What is Deferred Action (DAPA/DACA)?
Announced on November 20, 2014, the new Deferred Action programs give certain noncitizens a limited form of immigration relief. As described below, Deferred Action gives important benefits but it is not a form of legal immigration status.
Deferred Action is an exercise of “prosecutorial discretion.” What does this mean? Have you ever been pulled over for speeding but walked away without a ticket? The officer may have decided to exercise “discretion.” This means that even though the officer could have given you a ticket, she decided for some reason that you didn’t deserve it – maybe you were on your way to school. Deferred Action is like that. The immigration authorities could deport an individual, but they exercise their discretion and choose not to. For this group of individuals, it was decided they simply do not deserve to be deported.
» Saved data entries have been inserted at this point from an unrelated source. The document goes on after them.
/-- `ρ` is monotone in the scale. [folklore] -/
theorem ρ_mono {sc sc' : ℕ} (h : sc ≤ sc') : Q.ρ sc ≤ Q.ρ sc' := by
  unfold ρ
  refine div_le_div_of_nonneg_right ?_ (by positivity)
  exact_mod_cast Nat.pow_le_pow_right (by norm_num) (Nat.mul_le_mul_left _ h)

/-- `ρ_sc ≤ 1` for `sc ≤ D+1`. [folklore] -/
theorem ρ_le_one {sc : ℕ} (h : sc ≤ Q.D + 1) : Q.ρ sc ≤ 1 := by
  refine (Q.ρ_mono h).trans ?_
  unfold ρ
  rw [div_le_one (by positivity)]
  exact_mod_cast Q.small

/-- `4 r ≤ ρ_sc` for `sc ≥ 1` (`κ ≥ 3`). [folklore] -/
theorem r_le_ρ_div_four {sc : ℕ} (h : 1 ≤ sc) : Q.r ≤ Q.ρ sc / 4 := by
  have h1 : Q.ρ 1 ≤ Q.ρ sc := Q.ρ_mono h
  have h8 : (8 : ℚ) ≤ 2 ^ (Q.κ * 1) := by
    rw [mul_one]
    calc (8 : ℚ) = 2 ^ 3 := by norm_num
      _ ≤ 2 ^ Q.κ := by exact_mod_cast Nat.pow_le_pow_right (by norm_num) Q.three_le
  unfold ρ r at *
  have hpos : (0 : ℚ) < 2 ^ (Q.L + 1) := by positivity
  rw [le_div_iff₀ (by norm_num : (0:ℚ) < 4)]
  calc 1 / 2 ^ (Q.L + 1) * 4 = 4 / 2 ^ (Q.L + 1) := by ring
    _ ≤ 2 ^ (Q.κ * 1) / 2 ^ (Q.L + 1) := div_le_div_of_nonneg_right (by linarith) hpos.le
    _ ≤ 2 ^ (Q.κ * sc) / 2 ^ (Q.L + 1) := h1

end LevelParams

/-! ### The data of a level -/

/-- The context of a level `j ≥ 1`: chart, numerators of the earlier apexes (defining the live
family), and the numerators `m` of the dyadic centre `p = m / 2^{L+1}` (on fixed coordinates
`p_i = χ_i`). [cite: FournierKoiran2000, §2.1 Step k] -/
structure LevelCtx (Q : LevelParams) where
  /-- the chart (`0` free, `±1` fixed) -/
  χ : Fin Q.D → ℤ
  /-- numerators of earlier apexes -/
  prev : List (Fin Q.D → ℤ)
  /-- numerators of the centre over `2^{L+1}` -/
  m : Fin Q.D → ℤ

namespace LevelCtx

variable {Q : LevelParams} (Λ : LevelCtx Q)

/-- Well-formedness of a level context: chart values are `0, ±1`, the centre lies in the chart and
in the closed unit cube. [cite: FournierKoiran2000, §2.1] -/
structure WF : Prop where
  /-- chart values are `0, ±1` -/
  hχ : ∀ i, Λ.χ i = 0 ∨ Λ.χ i = 1 ∨ Λ.χ i = -1
  /-- the centre lies in the chart -/
  hm : ∀ i, Λ.χ i ≠ 0 → Λ.m i = Λ.χ i * 2 ^ (Q.L + 1)
  /-- the centre lies in `[-1,1]` (closed): `|m_i| ≤ 2^{L+1}` -/
  hm_le : ∀ i, (Λ.m i).natAbs ≤ 2 ^ (Q.L + 1)

/-- The centre `p = m / 2^{L+1}` as a rational point. [cite: FournierKoiran2000, §2.1] -/
def pC : Fin Q.D → ℚ := fun i => (Λ.m i : ℚ) / 2 ^ (Q.L + 1)

/-- `p` lies in the chart. [folklore] -/
theorem pC_fixed (hW : Λ.WF) (i : Fin Q.D) (h : Λ.χ i ≠ 0) : Λ.pC i = Λ.χ i := by
  simp only [pC, hW.hm i h]; push_cast; field_simp

/-- INTEGER LIVENESS: coefficients bounded by `B` and orthogonal to all earlier apex numerators.
[cite: FournierKoiran2000, §2.1 (`H_n^k`: hyperplanes through all earlier tops)] -/
def LiveI (a : Fin Q.D → ℤ) : Prop :=
  (∀ i, (a i).natAbs ≤ Q.B) ∧ ∀ σ ∈ Λ.prev, ∑ i, a i * σ i = 0

/-- INTEGER MEETING TEST at scale `sc`: `|a·m| ≤ 2^{κ sc} ∑_{free} |a_i|` (the test `meets_iff`
cleared of the denominator `2^{L+1}`). [cite: FournierKoiran2000, §2.1] -/
def MeetsI (sc : ℕ) (a : Fin Q.D → ℤ) : Prop :=
  (∑ i, a i * Λ.m i).natAbs ≤ 2 ^ (Q.κ * sc) * ∑ i ∈ univ.filter (fun i => Λ.χ i = 0), (a i).natAbs

/-- The integer test is the geometric one. [cite: FournierKoiran2000, §2.1] -/
theorem meetsI_iff (hW : Λ.WF) (sc : ℕ) (a : Fin Q.D → ℤ) : Λ.MeetsI sc a ↔ Meets Λ.χ Λ.pC (Q.ρ sc) a := by
  rw [meets_iff (fun i h => Λ.pC_fixed hW i h) (Q.ρ_pos sc).le]
  have hq : (0 : ℚ) < 2 ^ (Q.L + 1) := by positivity
  have hsum : ∑ i, (a i : ℚ) * Λ.pC i = (∑ i, a i * Λ.m i : ℤ) / 2 ^ (Q.L + 1) := by
    simp only [pC]; push_cast; rw [Finset.sum_div]
    exact sum_congr rfl fun i _ => by ring
  rw [hsum, abs_div, abs_of_pos hq, LevelParams.ρ, div_mul_eq_mul_div, div_le_div_iff_of_pos_right hq,
    ← Int.cast_abs, ← Nat.cast_natAbs, MeetsI]
  constructor
  · intro h; exact_mod_cast h
  · intro h; exact_mod_cast h

open Classical in
/-- The family `F sc` of live forms meeting the cube of scale `sc` (a finite set).
[cite: FournierKoiran2000, §2.1 (`H_n^k = {h ∈ H_n^{k-1} : h ∩ c_n^k ≠ ∅}`)] -/
noncomputable def F (sc : ℕ) : Finset (Fin Q.D → ℤ) :=
  (Fintype.piFinset fun _ : Fin Q.D => Icc (-(Q.B : ℤ)) Q.B).filter fun a => Λ.LiveI a ∧ Λ.MeetsI sc a

/-- Membership in `F sc`. [folklore] -/
theorem mem_F {sc : ℕ} {a : Fin Q.D → ℤ} : a ∈ Λ.F sc ↔ Λ.LiveI a ∧ Λ.MeetsI sc a := by
  classical
  unfold F
  rw [mem_filter, Fintype.mem_piFinset]
  constructor
  · exact fun h => h.2
  · intro h
    refine ⟨fun i => ?_, h⟩
    rw [mem_Icc]
    have := h.1.1 i
    omega

/-- `F` grows with the scale. [folklore] -/
theorem F_mono {sc sc' : ℕ} (h : sc ≤ sc') : Λ.F sc ⊆ Λ.F sc' := by
  intro a ha
  rw [mem_F] at ha ⊢
  refine ⟨ha.1, ha.2.trans (Nat.mul_le_mul_right _ (Nat.pow_le_pow_right (by norm_num) ?_))⟩
  exact Nat.mul_le_mul_left _ h

/-- The chart equations `y_i = χ_i` (fixed `i`). [cite: FournierKoiran2000, §2.1] -/
def chartEqns : List (Eqn Q.D) :=
  (List.finRange Q.D).filterMap fun i => if Λ.χ i = 0 then none else some (Pi.single i 1, Λ.χ i)

/-- Membership in the chart equations. [folklore] -/
theorem mem_chartEqns {e : Eqn Q.D} : e ∈ Λ.chartEqns ↔ ∃ i, Λ.χ i ≠ 0 ∧ e = (Pi.single i 1, Λ.χ i) := by
  simp only [chartEqns, List.mem_filterMap, List.mem_finRange, true_and]
  constructor
  · rintro ⟨i, hi⟩
    by_cases h : Λ.χ i = 0
    · simp [h] at hi
    · simp only [h, if_false, Option.some.injEq] at hi
      exact ⟨i, h, hi.symm⟩
  · rintro ⟨i, hi, rfl⟩
    exact ⟨i, by simp [hi]⟩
In the U.S. government, Congress makes laws and the Executive Branch – headed by the President – enforces those laws. Only Congress can create a law that gives legal immigration status to noncitizens. But the President can decide how to enforce existing law. Deferred Action is the result of President Obama’s decision about how he wants to enforce immigration law. He has decided that certain individuals – those who are eligible for Deferred Action – are a very low priority for deportation, even though he could deport them if he wanted. Deferred Action is the President’s way of identifying certain young people who are such a low priority for deportation that they deserve reassurance they will not be deported at all.
What are the benefits of DAPA/DACA?
If you receive Deferred Action you will receive work authorization. Deferred Action will be granted for three years, after which you will need to reapply or seek another immigration solution. Those who qualify for Deferred Action also: (1) receive a promise they will not be deported; (2) get the ability to apply for a Social Security card; and (3) are no longer considered to be “unlawfully present” for the period they are in DACA.
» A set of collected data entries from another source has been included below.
/-- **`E_ψ ≪ E_π · log`.** For `q ≠ 0`, `x ≥ 1` and any `F ≥ 0` with `|ψ(n) − n| ≤ F` for all integers
`1 ≤ n ≤ x`:
`E_ψ(x; q) ≤ 2 log x · E_π(x; q) + (F + 2 √x log x + 1)/φ(q) + max_{(b,q)=1} R_{q,b}(⌊x⌋)`. [folklore] -/
theorem primeAPError_le_of_primeCountingDisc {q : ℕ} (hq : q ≠ 0) {x : ℝ} (hx : 1 ≤ x) {F : ℝ}
    (hF0 : 0 ≤ F) (hF : ∀ n : ℕ, 1 ≤ n → (n : ℝ) ≤ x → |Chebyshev.psi n - n| ≤ F) :
    primeAPError x q ≤
      2 * Real.log x * (⨆ y : Set.Icc 1 x, ⨆ a : (ZMod q)ˣ,
        |(LevelOfDistribution.primeCountingMod q (a : ZMod q).val ⌊(y : ℝ)⌋₊ : ℝ) -
          (Nat.primeCounting ⌊(y : ℝ)⌋₊ : ℝ) / Nat.totient q|) +
      (F + 2 * Real.sqrt x * Real.log x + 1) / Nat.totient q +
      ⨆ b : (ZMod q)ˣ, chebyshevPsiModNotPrime q b ⌊x⌋₊ := by
  set Eπ : ℝ := ⨆ y : Set.Icc 1 x, ⨆ a : (ZMod q)ˣ,
        |(LevelOfDistribution.primeCountingMod q (a : ZMod q).val ⌊(y : ℝ)⌋₊ : ℝ) -
          (Nat.primeCounting ⌊(y : ℝ)⌋₊ : ℝ) / Nat.totient q| with hEπ
  set S : ℝ := ⨆ b : (ZMod q)ˣ, chebyshevPsiModNotPrime q b ⌊x⌋₊ with hS
  have hEπ0 : 0 ≤ Eπ := Real.iSup_nonneg fun _ => Real.iSup_nonneg fun _ => abs_nonneg _
  have hS0 : 0 ≤ S := iSup_chebyshevPsiModNotPrime_nonneg q ⌊x⌋₊
  have hφ0 : (0 : ℝ) < Nat.totient q := by exact_mod_cast Nat.totient_pos.mpr (Nat.pos_of_ne_zero hq)
  have hlx : 0 ≤ Real.log x := Real.log_nonneg hx
  have hB : 0 ≤ 2 * Real.log x * Eπ + (F + 2 * Real.sqrt x * Real.log x + 1) / Nat.totient q + S := by
    positivity
  refine Real.iSup_le (fun y => Real.iSup_le (fun a => ?_) hB) hB
  have hy1 : (1 : ℝ) ≤ y := y.2.1
  have hyx : (y : ℝ) ≤ x := y.2.2
  set N : ℕ := ⌊(y : ℝ)⌋₊ with hN
  have hN1 : 1 ≤ N := Nat.le_floor (by simpa using hy1)
  have hNy : (N : ℝ) ≤ y := Nat.floor_le (by linarith)
  have hNx : (N : ℝ) ≤ x := hNy.trans hyx
  have hN1' : (1 : ℝ) ≤ N := by exact_mod_cast hN1
  have hNfl : N ≤ ⌊x⌋₊ := Nat.floor_le_floor hyx
  -- replace `y` by `N = ⌊y⌋` at the cost of `1/φ(q)`
  have hfl : LevelOfDistribution.chebyshevPsiMod q a y = LevelOfDistribution.chebyshevPsiMod q a N := by
    simp only [LevelOfDistribution.chebyshevPsiMod, Nat.floor_natCast, hN]
  have hstep : |LevelOfDistribution.chebyshevPsiMod q a y - (y : ℝ) / Nat.totient q| ≤
      |chebyshevPsiDisc q a N| + 1 / Nat.totient q := by
    have hdiff : |((N : ℝ) - y) / Nat.totient q| ≤ 1 / Nat.totient q := by
      rw [abs_div, Nat.abs_cast, abs_sub_comm, abs_of_nonneg (by linarith)]
      refine div_le_div_of_nonneg_right ?_ hφ0.le
      have := Nat.lt_floor_add_one (y : ℝ); rw [← hN] at this; linarith
    calc |LevelOfDistribution.chebyshevPsiMod q a y - (y : ℝ) / Nat.totient q|
        = |chebyshevPsiDisc q a N + ((N : ℝ) - y) / Nat.totient q| := by
          rw [hfl, chebyshevPsiDisc]; ring_nf
      _ ≤ _ := (abs_add_le _ _).trans (add_le_add le_rfl hdiff)
  -- the `ϑ`-discrepancy at `N` from the `π`-discrepancies
  have hθN : |chebyshevThetaDisc q a N| ≤ 2 * Eπ * Real.log N :=
    abs_chebyshevThetaDisc_le_of_primeCountingDisc fun n hn => by
      rcases Nat.eq_zero_or_pos n with rfl | hn0
      · rw [primeCountingDisc_zero, abs_zero]; exact hEπ0
      · exact abs_primeCountingDisc_le_iSup hq a hn0 ((Nat.cast_le.mpr hn).trans hNx)
  have hlogN : Real.log N ≤ Real.log x := Real.log_le_log (by linarith) hNx
  have h1 : |chebyshevThetaDisc q a N| ≤ 2 * Real.log x * Eπ := by
    calc _ ≤ 2 * Eπ * Real.log N := hθN
      _ ≤ 2 * Eπ * Real.log x := mul_le_mul_of_nonneg_left hlogN (by positivity)
      _ = _ := by ring
  have h2 : |Chebyshev.psi N - N| ≤ F := hF N hN1 hNx
  have h3 : Chebyshev.psi N - Chebyshev.theta N ≤ 2 * Real.sqrt x * Real.log x := by
    refine (Chebyshev.psi_sub_theta_le hN1').trans ?_
    have := Real.sqrt_le_sqrt hNx
    have := Real.log_nonneg hN1'
    gcongr
  have h4 := abs_chebyshevPsiDisc_le q a N
  have h5 : chebyshevPsiModNotPrime q a N ≤ S :=
    (chebyshevPsiModNotPrime_mono q a hNfl).trans (chebyshevPsiModNotPrime_le_iSup a ⌊x⌋₊)
  have h6 : (|Chebyshev.psi N - N| + (Chebyshev.psi N - Chebyshev.theta N)) / Nat.totient q ≤
      (F + 2 * Real.sqrt x * Real.log x) / Nat.totient q :=
    div_le_div_of_nonneg_right (add_le_add h2 h3) hφ0.le
  have h7 : (F + 2 * Real.sqrt x * Real.log x) / Nat.totient q + 1 / Nat.totient q =
      (F + 2 * Real.sqrt x * Real.log x + 1) / Nat.totient q := by rw [← add_div]
  linarith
What are the risks of DAPA/DACA?
Before submitting your Deferred Action application it is important to weigh these considerations:
- Deferred Action is not a law passed by congress. For this reason, a future U.S. president could decide – for any reason – to take away the benefits under this program. It is also possible that individuals who received Deferred Action benefits could be referred for deportation/removal.
- Deferred Action is a form of discretionary relief. This means that even if an individual meets the requirements, the immigration service can still decide to deny the application. There is no way to appeal that denial.
- Deferred Action does not give you legal immigration status – it is not a green card and does not provide a way to apply for citizenship.
- Deferred Action does not solve your unlawful presence in the U.S. for immigration purposes. If you receive Deferred Action your period in the program will be considered lawful presence, but other periods of unlawful presence will still be on your record.
- If you receive Deferred Action it is good for two years, then you need to renew it. A future U.S. president could decide to take away this option.
- If the immigration service denies a Deferred Action application this decision cannot be appealed.
- You risk deportation if you have lied to immigration authorities or engaged in criminal activity (even if you were never convicted). If this might apply to you do not submit your application without discussing the specific issue with an attorney.
- Do not leave the U.S.! Leaving the U.S. may make it impossible to apply for Deferred Action. Receiving Deferred Action does not authorize you to travel outside the U.S. You should depart the U.S. only if you have separately applied for Advance Parole.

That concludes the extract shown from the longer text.